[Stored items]
──────

/-!
# The `ℓ`-adic trace computes dimensions of images of (quasi-)idempotents:
# `Tr(u | T_ℓ X) = a · 2 dim(Im u)` for `u² = a u`, `2|H| · dim B_H = Σ_{h ∈ H} Tr(ρ(h) | T_ℓ X)`, and the lattice
# additive functor lemma `rk_{ℤ_ℓ} (T_ℓ X)^H = rk_{ℤ_ℓ} T_ℓ(B_H) = 2 dim B_H`

For an abelian variety `X` over a field `K`, a prime `ℓ` invertible in `K`, and an endomorphism `u` with
`u ≫ u = a • u` (`a ∈ ℕ`; `u = a ε` for the idempotent `ε = u/a ∈ End⁰ X` when `a ≠ 0`), the `ℤ_ℓ`-linear map
`T_ℓ u` of the Tate module `T_ℓ X ≅ ℤ_ℓ^{2 dim X}` has trace

  `Tr(T_ℓ u | T_ℓ X) = a · rk_{ℤ_ℓ} T_ℓ(Im u) = a · 2 dim(Im u)`                      (`trace_tateModuleMap_eq_mul_two_mul_dim`).

Mechanism (as for the tree's `ℚ`-character `χ_B`, `Motives/AbelianVarietyIdempotentRelations` §1, now with the additive
functor `T_ℓ` of Dokchitser–Green–Konstantinou–Morgan's "additive functor lemma"): with `ι : Im u ↪ X` and the
corestriction `ū : X ↠ Im u` one has `ū ≫ ι = u` and `ι ≫ ū = a • 𝟙` (`imageι_comp_toImage_eq_nsmul`), so
`T_ℓ u = T_ℓ ι ∘ T_ℓ ū`, `T_ℓ ū ∘ T_ℓ ι = a`, and `Tr(T_ℓ ι ∘ T_ℓ ū) = Tr(T_ℓ ū ∘ T_ℓ ι) = a · rk T_ℓ(Im u)`; finally
`rk_{ℤ_ℓ} T_ℓ B = 2 dim B` (`finrank_tateModule_eq_two_mul_dim`, Serre–Tate §1 / Mumford §19).  By Milne's Prop. 12.9
("the trace and degree of `α` are the trace and determinant of `α` acting on `T_l A ⊗ ℚ_l`") the left side is the
trace `Tr(u)` of `u ∈ End X` in the sense of the characteristic polynomial `P_u`; the right side is the value
`χ_ℓ(u) = a · 2 dim ε(X)` of the `ℓ`-adic `ℚ`-character on the quasi-idempotent — the `ℓ`-adic counterpart of the
rational-representation count "`ρ_r` acts on `B_i^{n_i}` by `h_i W_i`; comparing dimensions `2 n_i dim B_i = h_i rk W_i`"
of Lange–Rodríguez (Prop. 2.9.3 and its proof).

For a finite group acting by `ρ : G → End X` and a finite subgroup `H` with norm element `N_H = Σ_{h ∈ H} ρ(h)`
(`N_H ≫ N_H = |H| • N_H`, `norm_comp_norm_eq_card_nsmul`; `B_H := Im N_H = ε_H(X)`), additivity of `T_ℓ` turns this into
the **`ℓ`-adic dimension formula**

  `2 |H| · dim B_H = Σ_{h ∈ H} Tr(ρ(h) | T_ℓ X)`                (`card_mul_two_mul_dim_image_norm_eq_sum_trace_tateModuleMap`),

i.e. `dim B_H = ½ dim_{ℚ_ℓ} V_ℓ(X)^H` written through `dim V^H = |H|⁻¹ Σ_{h ∈ H} Tr(h | V)` (`V_ℓ(B_H) ≅ V_ℓ(X)^H` is the
additive functor lemma with `F = V_ℓ`; for a curve with `G ≤ Aut` and `X = J`, `B_H ∼ J_{X/H}` and the formula is the
`ℓ`-adic Chevalley–Weil count of `2 g(X/H)` — the quotient-curve reading is not asserted here).  Consequences recorded:
`B_H = 0 ⟺ Σ_{h ∈ H} Tr(ρ(h) | T_ℓ X) = 0`; the trace of the complementary quasi-idempotent `a − u` (the "Prym part"
`Im(a − u)`, `dim Im u + dim Im(a − u) = dim X`); equality of dimensions of two images as an identity of traces.

§4 proves the additive functor lemma itself for the lattice functor `F = T_ℓ` (no `⊗ ℚ_ℓ` in the tree is needed):
`H` fixes `B_H` pointwise (`ι_H ≫ ρ(h) = ι_H`, "the image of `(π_H)^*` is contained in `(J_X^H)^0`"), so `T_ℓ ι_H` embeds
`T_ℓ B_H` into the invariants `(T_ℓ X)^H = ⋂_{h ∈ H} {x | T_ℓ ρ(h) x = x}`, and `T_ℓ N_H = |H|` on `(T_ℓ X)^H` puts
`|H| · (T_ℓ X)^H` inside the image ("composition in each direction is multiplication by `|H|`"); as `ℤ_ℓ` is a domain of
characteristic `0`, **`rk_{ℤ_ℓ} (T_ℓ X)^H = rk_{ℤ_ℓ} T_ℓ B_H = 2 dim B_H`** for EVERY `ℓ ≠ char K` (also `ℓ ∣ |H|`), and
with §3 the character formula `|H| · rk (T_ℓ X)^H = Σ_{h ∈ H} Tr(ρ(h) | T_ℓ X)` is recovered geometrically.

§5 (v2) evaluates the `ℓ`-adic character on LITERAL relations `Σ_i c_i u_i = Σ_j d_j v_j` of quasi-idempotents in `End X`:
the dimension identity of Kani–Rosen's Theorem A with INTEGER coefficients (`Σ_i c_i a_i dim Im u_i = Σ_j d_j b_j dim Im v_j`),
which the tree had for `ℕ`-coefficients over a perfect field as a corollary of the isogeny
(`Motives/AbelianVarietyIdempotentRelations` §7, `sum_mul_dim_image_eq_of_sum_nsmul_eq`), holds over ANY field — the trace
does not need Poincaré reducibility (a prime `ℓ ∈ {2, 3}` invertible in `K` exists, `exists_prime_natCast_ne_zero`).

## Main statements (sorry-free; theorems only, no new definitions)

* §1 functoriality complements of `T_ℓ : Hom(A, B) → Hom_{ℤ_ℓ}(T_ℓ A, T_ℓ B)` (a homomorphism of groups, Mumford §19
  Thm. 3): `tateModuleMap_neg`, `tateModuleMap_sub`, `tateModuleMap_zsmul`, `tateModuleMap_sum`,
  `trace_tateModuleMap_sum`, `trace_tateModuleMap_sum_zsmul`.
* §2 quasi-idempotents: `tateModuleMap_imageι_comp_tateModuleMap_toImage` (`T_ℓ ι ∘ T_ℓ ū = T_ℓ u`),
  `tateModuleMap_toImage_comp_tateModuleMap_imageι` (`T_ℓ ū ∘ T_ℓ ι = a`), **`trace_tateModuleMap_eq_mul_finrank`**,
  **`trace_tateModuleMap_eq_mul_two_mul_dim`** (`Tr(T_ℓ u) = a · 2 dim Im u`), `trace_tateModuleMap_id_eq_two_mul_dim`,
  `trace_tateModuleMap_nsmul_id_sub` (complement), `dim_image_eq_zero_iff_trace_tateModuleMap_eq_zero`,
  `dim_image_eq_dim_image_iff_trace_tateModuleMap_eq`.
* §3 finite group actions: `tateModuleMap_norm_eq_sum` (`T_ℓ N_H = Σ_h T_ℓ ρ(h)`),
  **`card_mul_two_mul_dim_image_norm_eq_sum_trace_tateModuleMap`** (`2|H| dim B_H = Σ_{h∈H} Tr(ρ(h) | T_ℓ X)`), the
  whole-group form `card_mul_two_mul_dim_image_normG_eq_sum_trace_tateModuleMap`, and
  `dim_image_norm_eq_zero_iff_sum_trace_tateModuleMap_eq_zero` (`B_H = 0 ⟺ Σ_h Tr = 0`).
* §4 invariants: `tateModuleMap_imageι_injective` (`T_ℓ ι` injective for `u² = a u`, `a ≠ 0`), `imageι_norm_comp_asHom`
  (`ι_H ≫ ρ(h) = ι_H`), `range_tateModuleMap_imageι_norm_le` (`T_ℓ ι_H(T_ℓ B_H) ⊆ (T_ℓ X)^H`),
  `tateModuleMap_norm_apply_of_mem_iInf_eqLocus` (`T_ℓ N_H = |H|` on invariants),
  `card_smul_mem_range_tateModuleMap_imageι_norm` (`|H| (T_ℓ X)^H ⊆ T_ℓ ι_H(T_ℓ B_H)`),
  **`finrank_iInf_eqLocus_tateModuleMap_eq_finrank`** (`rk (T_ℓ X)^H = rk T_ℓ B_H`, instance form),
  **`finrank_iInf_eqLocus_tateModuleMap_eq_two_mul_dim`** (`= 2 dim B_H`),
  `card_mul_finrank_iInf_eqLocus_eq_sum_trace_tateModuleMap` (`|H| rk (T_ℓ X)^H = Σ_h Tr(ρ(h) | T_ℓ X)`).
* §5 (v2, same seat, ADD-ONLY) the dimension character over ANY field (a prime `ℓ ∈ {2, 3}` invertible in `K` chosen inside
  the proofs): `mul_two_mul_dim_image_eq_sum_mul_trace_tateModuleMap` (`a · 2 dim Im u = Σ_i c_i Tr(T_ℓ w_i)` for
  `u = Σ_i c_i w_i`), **`sum_mul_dim_image_eq_of_sum_zsmul_eq`** (`Σ_i c_i u_i = Σ_j d_j v_j ⟹ Σ_i c_i a_i dim Im u_i =
  Σ_j d_j b_j dim Im v_j`, `c, d ∈ ℤ` — the tree's perfect-field `sum_mul_dim_image_eq_of_sum_nsmul_eq` without perfectness
  or signs), `mul_dim_image_eq_sum_of_eq_sum_zsmul`, `mul_dim_eq_sum_of_nsmul_id_eq_sum_zsmul` (`a dim X = Σ_j d_j b_j dim Im v_j`
  for `a·1 = Σ_j d_j v_j`); Theorem B's dimension count itself is the tree's `dim_kaniRosenB`.

Scope (stated, not hidden).  `ℓ` must be invertible in `K` for the dimension forms (the instance forms
`trace_tateModuleMap_eq_mul_finrank`, `finrank_iInf_eqLocus_tateModuleMap_eq_finrank` hold for every prime under
explicit freeness / finiteness / torsion-freeness instances); traces live in `ℤ_ℓ` (no claim of `ℓ`-independence beyond
the displayed natural-number value); the invariants are the def-free submodule `⨅_{h} eqLocus(T_ℓ ρ(h), id)` (no
`Representation` structure is introduced); `B_H = Im N_H`, no quotient curves.

## References

* [DokchitserEtAl2022] V. Dokchitser, H. Green, A. Konstantinou, A. Morgan, *Parity of ranks of Jacobians of curves*
  (2022), §3, additive functor lemma (`F(Jac_{X/H}) ≅ F(J_X)^H`, composites `= |H|`; `F = V_ℓ`).
* [Milne1986AbelianVarieties] J. S. Milne, *Abelian varieties*, in Cornell–Silverman (1986), §12 Prop. 12.9 (PDF p. 192).
* [MumfordAV1970] D. Mumford, *Abelian Varieties* (1970), §19 Thm. 3 (p. 176) and Thm. 4 (p. 180).
* [SerreTate1968] J.-P. Serre, J. Tate, *Good reduction of abelian varieties*, Ann. Math. 88 (1968), §1 (p. 493).
* [LangeRodriguez2022] H. Lange, R. E. Rodríguez, *Decomposition of Jacobians by Prym Varieties*, LNM 2310 (2022),
  §2.3 (rational trace, PDF p. 29) and Prop. 2.9.3 with proof (PDF p. 46).
* [KaniRosen1989] E. Kani, M. Rosen, *Idempotent relations and factors of Jacobians*, Math. Ann. 284 (1989), Thm. B.
* [Paulhus2008] J. Paulhus, *Decomposing Jacobians of curves with extra automorphisms*, Acta Arith. 132 (2008), §2 (p. 232).
-/

noncomputable section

──────

* What this task involves
Copy out the lines above that hold the string "lemma".

* Task output
# additive functor lemma `rk_{ℤ_ℓ} (T_ℓ X)^H = rk_{ℤ_ℓ} T_ℓ(B_H) = 2 dim B_H`
functor `T_ℓ` of Dokchitser–Green–Konstantinou–Morgan's "additive functor lemma"): with `ι : Im u ↪ X` and the
additive functor lemma with `F = V_ℓ`; for a curve with `G ≤ Aut` and `X = J`, `B_H ∼ J_{X/H}` and the formula is the
§4 proves the additive functor lemma itself for the lattice functor `F = T_ℓ` (no `⊗ ℚ_ℓ` in the tree is needed):
  (2022), §3, additive functor lemma (`F(Jac_{X/H}) ≅ F(J_X)^H`, composites `= |H|`; `F = V_ℓ`).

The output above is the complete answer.